▸ Assigned task: Word for word, restate the lines from the start of the data below through the line containing "FLAT DATUM WHOSE".
** Records for the exercise follows **
/-! ## §2 THE END ON THE FIBRE OVER A FLAT DATUM WITH HOLONOMY OF FINITE ORDER MODULO THE CENTRE -/

/-- **(APE) ON THE FIBRE OVER A FLAT DATUM WHOSE `(N·m)`-FOLD AXIS HOLONOMIES ARE SCALARS.**  `∃ K′ θ > 0` (D8's clause): for all `N, m ≥ 1`, `k`, every unitary
`(L^{k+1}N)`-periodic `U` of the multi-level class whose `(k+1)`-fold average `D` is FLAT with `D([0,(N·m)e_i]) = c_i·1`, `|c_i| = 1`, `SmallField U (δ∕M²)`,
`0 ≤ δ ≤ θ`, `δ∕M² ≤ x`, tangent-critical at period `L^{k+1}N`: `SmallField U (K′δ²∕M²)`. [folklore] -/
theorem smallField_of_tanCritical_flatDatumCentral {n : Type} [Fintype n] [DecidableEq n] [Nonempty n] (hd : 1 ≤ d) {L : ℕ} (hL : 2 ≤ L) :
    ∃ K' θ : ℝ, 0 < K' ∧ 0 < θ ∧ ∀ (N : ℕ) [NeZero N] (m : ℕ) [NeZero m] (k : ℕ)
      {U : Site (d + 1) → Fin (d + 1) → (Matrix n n ℂ)ˣ} (_hU : IsUnitaryCfg U) {x δ : ℝ} (_hx : 0 ≤ x) (_hs : LevelSmall (d + 1) L k x)
      (_hUx : SmallField U x) (_hδ : 0 ≤ δ) (_hUδ : SmallField U (δ / ((L : ℝ) ^ (k + 1)) ^ 2)) (_hδx : δ / ((L : ℝ) ^ (k + 1)) ^ 2 ≤ x)
      (_hcritU : ∀ φ : Site (d + 1) → Fin (d + 1) → Matrix n n ℂ, IsSkewDir φ → IsPeriodicDir φ ((L ^ (k + 1) * N : ℕ) : ℤ) →
        dirIter L (k + 1) U φ = 0 → dAction U φ (perWin (d + 1) (L ^ (k + 1) * N)) = 0)
      (_hflatD : ∀ (y : Site (d + 1)) (κ μ : Fin (d + 1)), κ ≠ μ → hol (cavgIter L (k + 1) U) y (plaqWord κ μ) = 1)
      (_hholD : ∀ i : Fin (d + 1), ∃ c : ℂ, ‖c‖ = 1 ∧
        ((hol (cavgIter L (k + 1) U) 0 (seg i (((N * m : ℕ) : ℤ))) : (Matrix n n ℂ)ˣ) : Matrix n n ℂ) = c • (1 : Matrix n n ℂ))
      (_hUP : IsPeriodicCfg U ((L ^ (k + 1) * N : ℕ) : ℤ))
      (_hθ : cruxC (d + 1) L * (((L : ℝ) ^ (k + 1)) ^ 2 * x) < 1) (_hθl : thetaLoc (d + 1) L * (((L : ℝ) ^ (k + 1)) ^ 2 * x) ≤ 1 / 2)
      (_hε : ((L : ℝ) ^ (k + 1)) ^ 2 * x ≤ 1) (_hδθ : δ ≤ θ),
      SmallField U (K' * δ ^ 2 / ((L : ℝ) ^ (k + 1)) ^ 2) := by
  obtain ⟨K', θ, hK', hθ0, hD9⟩ := smallField_of_tanCritical_flatDatum (n := n) hd hL
  refine ⟨K', θ, hK', hθ0, ?_⟩
  intro N _ m _ k U hU x δ hx hs hUx hδ hUδ hδx hcritU hflatD hholD hUP hθ hθl hε hδθ
  choose c hc using hholD
  -- the twist exponents
  have hL0 : (0 : ℝ) < L := by exact_mod_cast (by omega : 0 < L)
  have hQ : ((N * m : ℕ) : ℝ) * (L : ℝ) ^ (k + 1) ≠ 0 := by
    have hN : (0 : ℝ) < ((N * m : ℕ) : ℝ) := by exact_mod_cast Nat.pos_of_ne_zero (Nat.mul_ne_zero (NeZero.ne N) (NeZero.ne m))
    positivity
  set t : Fin (d + 1) → ℝ := fun i => -Complex.arg (c i) / (((N * m : ℕ) : ℝ) * (L : ℝ) ^ (k + 1)) with ht
  set a : Fin (d + 1) → ℂ := fun i => ((t i : ℝ) : ℂ) * Complex.I with ha
  have hZ := central_scalarCfg (n := n) (fun (_ : Site (d + 1)) (ν : Fin (d + 1)) => a ν)
  have hZflat := hol_scalarConst_plaqWord (n := n) a
  -- the twisted configuration `U′ = U·z`
  have hU'u : IsUnitaryCfg (fun y μ => U y μ * scalarCfg (n := n) (fun (_ : Site (d + 1)) (ν : Fin (d + 1)) => a ν) y μ) :=
    isUnitaryCfg_mul_scalarConst_imag hU t
  have hU'x : SmallField (fun y μ => U y μ * scalarCfg (n := n) (fun (_ : Site (d + 1)) (ν : Fin (d + 1)) => a ν) y μ) x :=
    (smallField_mul_central_iff hZ hZflat x).mpr hUx
  have hU'δ : SmallField (fun y μ => U y μ * scalarCfg (n := n) (fun (_ : Site (d + 1)) (ν : Fin (d + 1)) => a ν) y μ)
      (δ / ((L : ℝ) ^ (k + 1)) ^ 2) := (smallField_mul_central_iff hZ hZflat _).mpr hUδ
  have hU'P : IsPeriodicCfg (fun y μ => U y μ * scalarCfg (n := n) (fun (_ : Site (d + 1)) (ν : Fin (d + 1)) => a ν) y μ)
      ((L ^ (k + 1) * N : ℕ) : ℤ) := isPeriodicCfg_mul_scalarConst hUP a
  have hcritU' : ∀ φ : Site (d + 1) → Fin (d + 1) → Matrix n n ℂ, IsSkewDir φ → IsPeriodicDir φ ((L ^ (k + 1) * N : ℕ) : ℤ) →
      dirIter L (k + 1) (fun y μ => U y μ * scalarCfg (n := n) (fun (_ : Site (d + 1)) (ν : Fin (d + 1)) => a ν) y μ) φ = 0 →
      dAction (fun y μ => U y μ * scalarCfg (n := n) (fun (_ : Site (d + 1)) (ν : Fin (d + 1)) => a ν) y μ) φ
        (perWin (d + 1) (L ^ (k + 1) * N)) = 0 := by
    intro φ hφs hφP hφT
    rw [dirIter_mul_scalarConst] at hφT
    rw [dAction_mul_central hZ hZflat]
    exact hcritU φ hφs hφP hφT
  -- the twisted datum `D′ = D·e^{M a}` is flat with trivial `(N·m)`-fold axis holonomies
  have hD' := cavgIter_mul_scalarConst (n := n) L (k + 1) U a
  have hZ' := central_scalarCfg (n := n) (fun (_ : Site (d + 1)) (ν : Fin (d + 1)) => ((L : ℂ) ^ (k + 1)) * a ν)
  have hflatD' : ∀ (y : Site (d + 1)) (κ μ : Fin (d + 1)), κ ≠ μ →
      hol (cavgIter L (k + 1) (fun y μ => U y μ * scalarCfg (n := n) (fun (_ : Site (d + 1)) (ν : Fin (d + 1)) => a ν) y μ)) y
        (plaqWord κ μ) = 1 := by
    intro y κ μ hκμ
    rw [hD', hol_plaqWord_mul_central hZ' (hol_scalarConst_plaqWord (n := n) _)]
    exact hflatD y κ μ hκμ
  have hholD' : ∀ i : Fin (d + 1),
      hol (cavgIter L (k + 1) (fun y μ => U y μ * scalarCfg (n := n) (fun (_ : Site (d + 1)) (ν : Fin (d + 1)) => a ν) y μ)) 0
        (seg i (((N * m : ℕ) : ℤ))) = 1 := by
    intro i
    rw [hD', hol_mul_central hZ', hol_scalarConst_seg]
    ext1
    rw [Units.val_mul, (hc i).2, val_expUnit, ← cexp_smul_one, smul_mul_smul_comm, one_mul, Units.val_one]
    have hkill := axis_holonomy_killed (hc i).1 hQ
    have harg : (((N * m : ℕ) : ℂ)) * (((L : ℂ) ^ (k + 1)) * a i)
        = ((((N * m : ℕ) : ℝ) * (L : ℝ) ^ (k + 1) : ℝ) : ℂ) * ((((-Complex.arg (c i) / (((N * m : ℕ) : ℝ) * (L : ℝ) ^ (k + 1)) : ℝ)) : ℂ) * Complex.I) := by
      simp only [ha, ht]
      push_cast
      ring
    rw [harg, hkill, one_smul]
  have h := hD9 N m k hU'u hx hs hU'x hδ hU'δ hδx hcritU' hflatD' hholD' hU'P hθ hθl hε hδθ
  exact (smallField_mul_central_iff hZ hZflat _).mp h


/-! ## §3 The END iterated to zero on these fibres: flatness and pure gauge (the bootstrap (B) iterated over §2, as D9 §4–§5) -/

/-- **TANGENT-CRITICAL SMALL-FIELD CONFIGURATIONS ON THE FIBRE OVER A FLAT DATUM WITH FINITE-ORDER HOLONOMY MODULO THE CENTRE ARE FLAT.**  `∃ θ₀ > 0`:
§2's hypotheses with `δ ≤ θ₀` give `SmallField U 0` (the quadratic bootstrap of §2 iterated by `NE7SmallFieldBootstrap.smallField_zero_of_bootstrap`).
[folklore] -/
theorem smallField_zero_of_tanCritical_flatDatumCentral {n : Type} [Fintype n] [DecidableEq n] [Nonempty n] (hd : 1 ≤ d) {L : ℕ} (hL : 2 ≤ L) :
    ∃ θ₀ : ℝ, 0 < θ₀ ∧ ∀ (N : ℕ) [NeZero N] (m : ℕ) [NeZero m] (k : ℕ)
      {U : Site (d + 1) → Fin (d + 1) → (Matrix n n ℂ)ˣ} (_hU : IsUnitaryCfg U) {x δ : ℝ} (_hx : 0 ≤ x) (_hs : LevelSmall (d + 1) L k x)
      (_hUx : SmallField U x) (_hδ : 0 ≤ δ) (_hUδ : SmallField U (δ / ((L : ℝ) ^ (k + 1)) ^ 2)) (_hδx : δ / ((L : ℝ) ^ (k + 1)) ^ 2 ≤ x)
      (_hcritU : ∀ φ : Site (d + 1) → Fin (d + 1) → Matrix n n ℂ, IsSkewDir φ → IsPeriodicDir φ ((L ^ (k + 1) * N : ℕ) : ℤ) →
        dirIter L (k + 1) U φ = 0 → dAction U φ (perWin (d + 1) (L ^ (k + 1) * N)) = 0)
      (_hflatD : ∀ (y : Site (d + 1)) (κ μ : Fin (d + 1)), κ ≠ μ → hol (cavgIter L (k + 1) U) y (plaqWord κ μ) = 1)
      (_hholD : ∀ i : Fin (d + 1), ∃ c : ℂ, ‖c‖ = 1 ∧
        ((hol (cavgIter L (k + 1) U) 0 (seg i (((N * m : ℕ) : ℤ))) : (Matrix n n ℂ)ˣ) : Matrix n n ℂ) = c • (1 : Matrix n n ℂ))
      (_hUP : IsPeriodicCfg U ((L ^ (k + 1) * N : ℕ) : ℤ))
      (_hθ : cruxC (d + 1) L * (((L : ℝ) ^ (k + 1)) ^ 2 * x) < 1) (_hθl : thetaLoc (d + 1) L * (((L : ℝ) ^ (k + 1)) ^ 2 * x) ≤ 1 / 2)
      (_hε : ((L : ℝ) ^ (k + 1)) ^ 2 * x ≤ 1) (_hδθ : δ ≤ θ₀),
      SmallField U 0 := by
  obtain ⟨K', θ, hK', hθ0, hD11⟩ := smallField_of_tanCritical_flatDatumCentral (n := n) hd hL
  refine ⟨min θ (1 / (2 * K')), lt_min hθ0 (by positivity), ?_⟩
  intro N _ m _ k U hU x δ hx hs hUx hδ hUδ hδx hcritU hflatD hholD hUP hθ hθl hε hδθ
  have hM₂ : 0 < ((L : ℝ) ^ (k + 1)) ^ 2 := by positivity
  have hδθ' : δ ≤ θ := hδθ.trans (min_le_left _ _)
  have hKδ : K' * δ ≤ 1 / 2 := by
    have h1 : δ ≤ 1 / (2 * K') := hδθ.trans (min_le_right _ _)
    calc K' * δ ≤ K' * (1 / (2 * K')) := mul_le_mul_of_nonneg_left h1 hK'.le
      _ = 1 / 2 := by field_simp
  refine smallField_zero_of_bootstrap (K := K') (θ := θ) hK'.le hM₂ ?_ hδ hδθ' hKδ hUδ
  intro δ' hδ' hδ'θ hUδ'
  by_cases hδ'x : δ' / ((L : ℝ) ^ (k + 1)) ^ 2 ≤ x
  · exact hD11 N m k hU hx hs hUx hδ' hUδ' hδ'x hcritU hflatD hholD hUP hθ hθl hε hδ'θ
  · have hδ'x' : x < δ' / ((L : ℝ) ^ (k + 1)) ^ 2 := not_le.mp hδ'x
    have hxM : x = (x * ((L : ℝ) ^ (k + 1)) ^ 2) / ((L : ℝ) ^ (k + 1)) ^ 2 := by field_simp
    have hδ'' : 0 ≤ x * ((L : ℝ) ^ (k + 1)) ^ 2 := by positivity
    have hlt : x * ((L : ℝ) ^ (k + 1)) ^ 2 ≤ δ' := ((lt_div_iff₀ hM₂).mp hδ'x').le
    have hUδ'' : SmallField U ((x * ((L : ℝ) ^ (k + 1)) ^ 2) / ((L : ℝ) ^ (k + 1)) ^ 2) := by rw [← hxM]; exact hUx
    have h := hD11 N m k hU hx hs hUx hδ'' hUδ'' (by rw [← hxM]) hcritU hflatD hholD hUP hθ hθl hε (hlt.trans hδ'θ)
    intro y κ κ' hκ
    refine (h y κ κ' hκ).trans (div_le_div_of_nonneg_right ?_ hM₂.le)
    exact mul_le_mul_of_nonneg_left (pow_le_pow_left₀ hδ'' hlt 2) hK'.le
** End of Records for the exercise **
▸ Answer space:
/-! ## §2 THE END ON THE FIBRE OVER A FLAT DATUM WITH HOLONOMY OF FINITE ORDER MODULO THE CENTRE -/

/-- **(APE) ON THE FIBRE OVER A FLAT DATUM WHOSE `(N·m)`-FOLD AXIS HOLONOMIES ARE SCALARS.**  `∃ K′ θ > 0` (D8's clause): for all `N, m ≥ 1`, `k`, every unitary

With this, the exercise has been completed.